Feyi Ayodele started off her career as a promising star in finance, but soon realized she wanted to do something more fulfilling. But as a female Black founder with no prior healthcare experience, it wasn’t easy to get funding, customer orders from big, bureaucratic health systems and traction in building her business.

In this episode, Feyi talks about how she overcame all the strikes against her and still succeeded in getting funded, the secrets to getting to product-market fit quickly, how not to short-change yourself when pricing your products, how to reframe obstacles that will inevitably arise, and the business benefits of being a diverse woman founder in a heavily male dominated industry.

Episode highlights

  1. How CancerIQ’s approach differs from traditional approaches
  2. Why Feyi switched from a career in finance to healthcare
  3. The secret to winning over skeptical investors
  4. How to play the entrepreneurship game intelligently
  5. Why community matters and how to build one
  6. The smart way to think about customer value
  7. How to stay focused on what matters
  8. How to get customers when you haven’t built a product yet
  9. How to be a smart pricer, and avoid common pricing pitfalls
  10. How to manage finances as a CEO, whether you love or hate finance
  11. How to create a network when you don’t have one
  12. How to overcome barriers 
  13. The challenges and rewards of being a female founder
  14. Advice to other female founders

Links & Resources

CancerIQ – the company Feyi founded

1871 – Chicago based incubator and founder support community

Matter – Chicago-based healthcare incubator

Rock Health – a venture fund and community supporting health-tech startups

Zenefits – subscription based HR management platform

About CancerIQ

Feyi Ayodele is Cofounder and CEO of  CancerIQ.  CancerIQ’s “cancer risk clinic in a box” makes it faster and less expensive for physicians to identify high-risk patients and navigate them towards services that can pre-empt or prevent cancer.
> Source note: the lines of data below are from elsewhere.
/-- **`notsDescFn ⟨bin D, 1ᴸ⟩` is the description of `NOT (D + j)`, `j < L`.** [cite: AroraBarak2009, §6.1] -/
theorem notsDescFn_apply (D L : ℕ) :
    notsDescFn (boolPair (encodeNat D) (ones L)) = ccat (fun j => opBits (ClOp.not (D + j))) L := by
  have h0 : fanoutFn (fun w => w) (fanoutFn (lenBinF ∘ sndF) (fun _ => boolPair [] [])) (boolPair (encodeNat D) (ones L)) =
      boolPair (boolPair (encodeNat D) (ones L)) (boolPair (encodeNat L) (boolPair (ones 0) [])) := by
    simp [fanoutFn_apply, ones]
  rw [notsDescFn, Function.comp_apply, Function.comp_apply, h0,
    foldLoop_apply appF (clipF notsClipC notsPieceFn) (by simp [ones]) 0 [],
    sndPow_succ_boolPair, sndPow_succ_boolPair, sndPow_zero_boolPair,
    foldAcc_clipF (fun j _ hj => length_notsPieceFn_le _ _ (by simp [ones] at hj ⊢; omega)), foldAcc_appF,
    List.nil_append]
  refine ccat_congr fun j _ => ?_
  rw [Nat.zero_add, notsPieceFn_apply, bitsToNat_encodeNat]

/-! ### The doubling copy -/

/-- The piece of index `i` on the context `x = ⟨bin D, 1ⁿ⟩`: the words of `CNOT i (D + 2i)` and
`CNOT i (D + 2i + 1)`. [folklore] -/
def dupPieceFn : List Bool → List Bool :=
  appF ∘ fanoutFn
    (cnotBitsFn ∘ fanoutFn (lenBinF ∘ sndF) (addFn ∘ fanoutFn (fstF ∘ fstF) (lenBinF ∘ appF ∘ fanoutFn sndF sndF)))
    (cnotBitsFn ∘ fanoutFn (lenBinF ∘ sndF) (addFn ∘ fanoutFn (fstF ∘ fstF) (lenBinF ∘ List.cons true ∘ appF ∘ fanoutFn sndF sndF)))

/-- Value of the piece. [folklore] -/
theorem dupPieceFn_apply (b u : List Bool) (i : ℕ) :
    dupPieceFn (boolPair (boolPair b u) (ones i)) =
      opBits (ClOp.cnot i (bitsToNat b + 2 * i)) ++ opBits (ClOp.cnot i (bitsToNat b + (2 * i + 1))) := by
  simp [dupPieceFn, fanoutFn_apply, ones, cnotBitsFn_apply, two_mul]

/-- `dupPieceFn ∈ FP`. [folklore] -/
theorem dupPieceFn_mem_FP : dupPieceFn ∈ FP := by
  have hss : appF ∘ fanoutFn sndF sndF ∈ FP := comp_mem_FP appF_mem_FP (fanoutFn_mem_FP sndF_mem_FP sndF_mem_FP)
  have hff : fstF ∘ fstF ∈ FP := comp_mem_FP fstF_mem_FP fstF_mem_FP
  refine comp_mem_FP appF_mem_FP (fanoutFn_mem_FP ?_ ?_)
  · exact comp_mem_FP cnotBitsFn_mem_FP (fanoutFn_mem_FP (comp_mem_FP lenBinF_mem_FP sndF_mem_FP)
      (comp_mem_FP addFn_mem_FP (fanoutFn_mem_FP hff (comp_mem_FP lenBinF_mem_FP hss))))
  · exact comp_mem_FP cnotBitsFn_mem_FP (fanoutFn_mem_FP (comp_mem_FP lenBinF_mem_FP sndF_mem_FP)
      (comp_mem_FP addFn_mem_FP (fanoutFn_mem_FP hff (comp_mem_FP lenBinF_mem_FP (comp_mem_FP (cons_mem_FP true) hss)))))

/-- The clipping constant of the doubling copy. [folklore] -/
def dupClipC : ℕ := 2 * (gatePre 3 2).length + 60

/-- Actual pieces are short. [folklore] -/
theorem length_dupPieceFn_le (b u : List Bool) {i : ℕ} (hi : i ≤ u.length) :
    (dupPieceFn (boolPair (boolPair b u) (ones i))).length ≤ dupClipC * ((boolPair b u).length + 1) := by
  have h1 : (encodeNat i).length ≤ u.length := (length_encodeNat_le_self i).trans hi
  have hA : ∀ t, t ≤ 2 * u.length + 1 → (encodeNat (bitsToNat b + t)).length ≤ b.length + 2 * u.length + 2 := by
    intro t ht
    have h := length_encodeNat_add_le b (encodeNat t)
    rw [bitsToNat_encodeNat] at h
    have := (length_encodeNat_le_self t).trans ht
    omega
  have h2 := hA (2 * i) (by omega)
  have h3 := hA (2 * i + 1) (by omega)
  rw [dupPieceFn_apply, List.length_append, length_opBits_cnot, length_opBits_cnot, length_boolPair, dupClipC]
  nlinarith [h1, h2, h3, Nat.zero_le (gatePre 3 2).length, Nat.zero_le b.length, Nat.zero_le u.length]

/-- **The doubling-copy description function**: on `⟨bin D, 1ⁿ⟩`, fold the pieces `i < n`.
[cite: AroraBarak2009, §1.3 (bounded loops)] -/
def dupDescFn : List Bool → List Bool :=
  sndPow 2 ∘ foldLoop appF (clipF dupClipC dupPieceFn) X ∘
    fanoutFn (fun w => w) (fanoutFn (lenBinF ∘ sndF) (fun _ => boolPair [] []))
CancerIQ’s product suite contains predictive analytics and screening tools to identify at-risk patients; clinical guidance with proven outcomes; a digital genetic test ordering platform and patient management and education tools.

Interview transcript:

Shubha Chakravarthy: Thank you, Feyi. It’s really exciting to have you here today. I know a little bit about your company CancerIQ and it is truly inspiring. Can you tell us a little bit what CancerIQ is and what the company does?

Feyi Ayodele: CancerIQ is a company with a mission to end cancer as we know it through early detection and prevention of the disease. We offer a platform that helps your provider stratify risk and understand patients who have a predisposition, so that they can get ahead of cancer instead of having to respond to it.

Shubha Chakravarthy: What’s the core of your approach to doing that?

Feyi Ayodele: Our secret sauce is using all available data possible. Instead of just using age as something to understand people’s risks, we use genomic information, we use behavioral and social information, and even adherence information to predict who might be at risk of getting a late stage cancer.

Shubha Chakravarthy: So, what gave you the idea for this business?

Feyi Ayodele: The model that we enable with CancerIQ is something that has really been tried and tested with by thought leaders in academic centers, including my mother, who is a great mom and a wonderful medical oncologist and geneticist. She is also a MacArthur genius award winner for her work as a surgeon. She has been doing this for a very long time.

The challenge and the problem that we’re trying to solve at CancerIQ is really democratizing access to that kind of service because not all patients can be seen by my mom. Not all patients can be seen in an academic center.

We need to make it so that the everyday provider in front of you is as capable of offering a kind of precision prevention service as those in academia. Not every provider has the clinical confidence and the workflow tools that they need to make it easy.

Shubha Chakravarthy: I looked at your professional profile briefly and you’ve got a very heavy finance background. Looking at the whole STEM field and getting funding in that — STEM is hard enough as it is.

So, how did  you make that switch? What made you decide to say, I’m going to switch from finance into this completely new medical field.

Feyi Ayodele:  I believe I was thinking about my long-term career progression. I think as a finance person, you are always really just looking at the financial aspects of things. I started my career in investment banking and then I moved on to private equity and when you are trying to add value at the point when you are actually investing in companies as a private equity investor, you realize that it helps to have some sort of industry expertise or some sort of operating experience.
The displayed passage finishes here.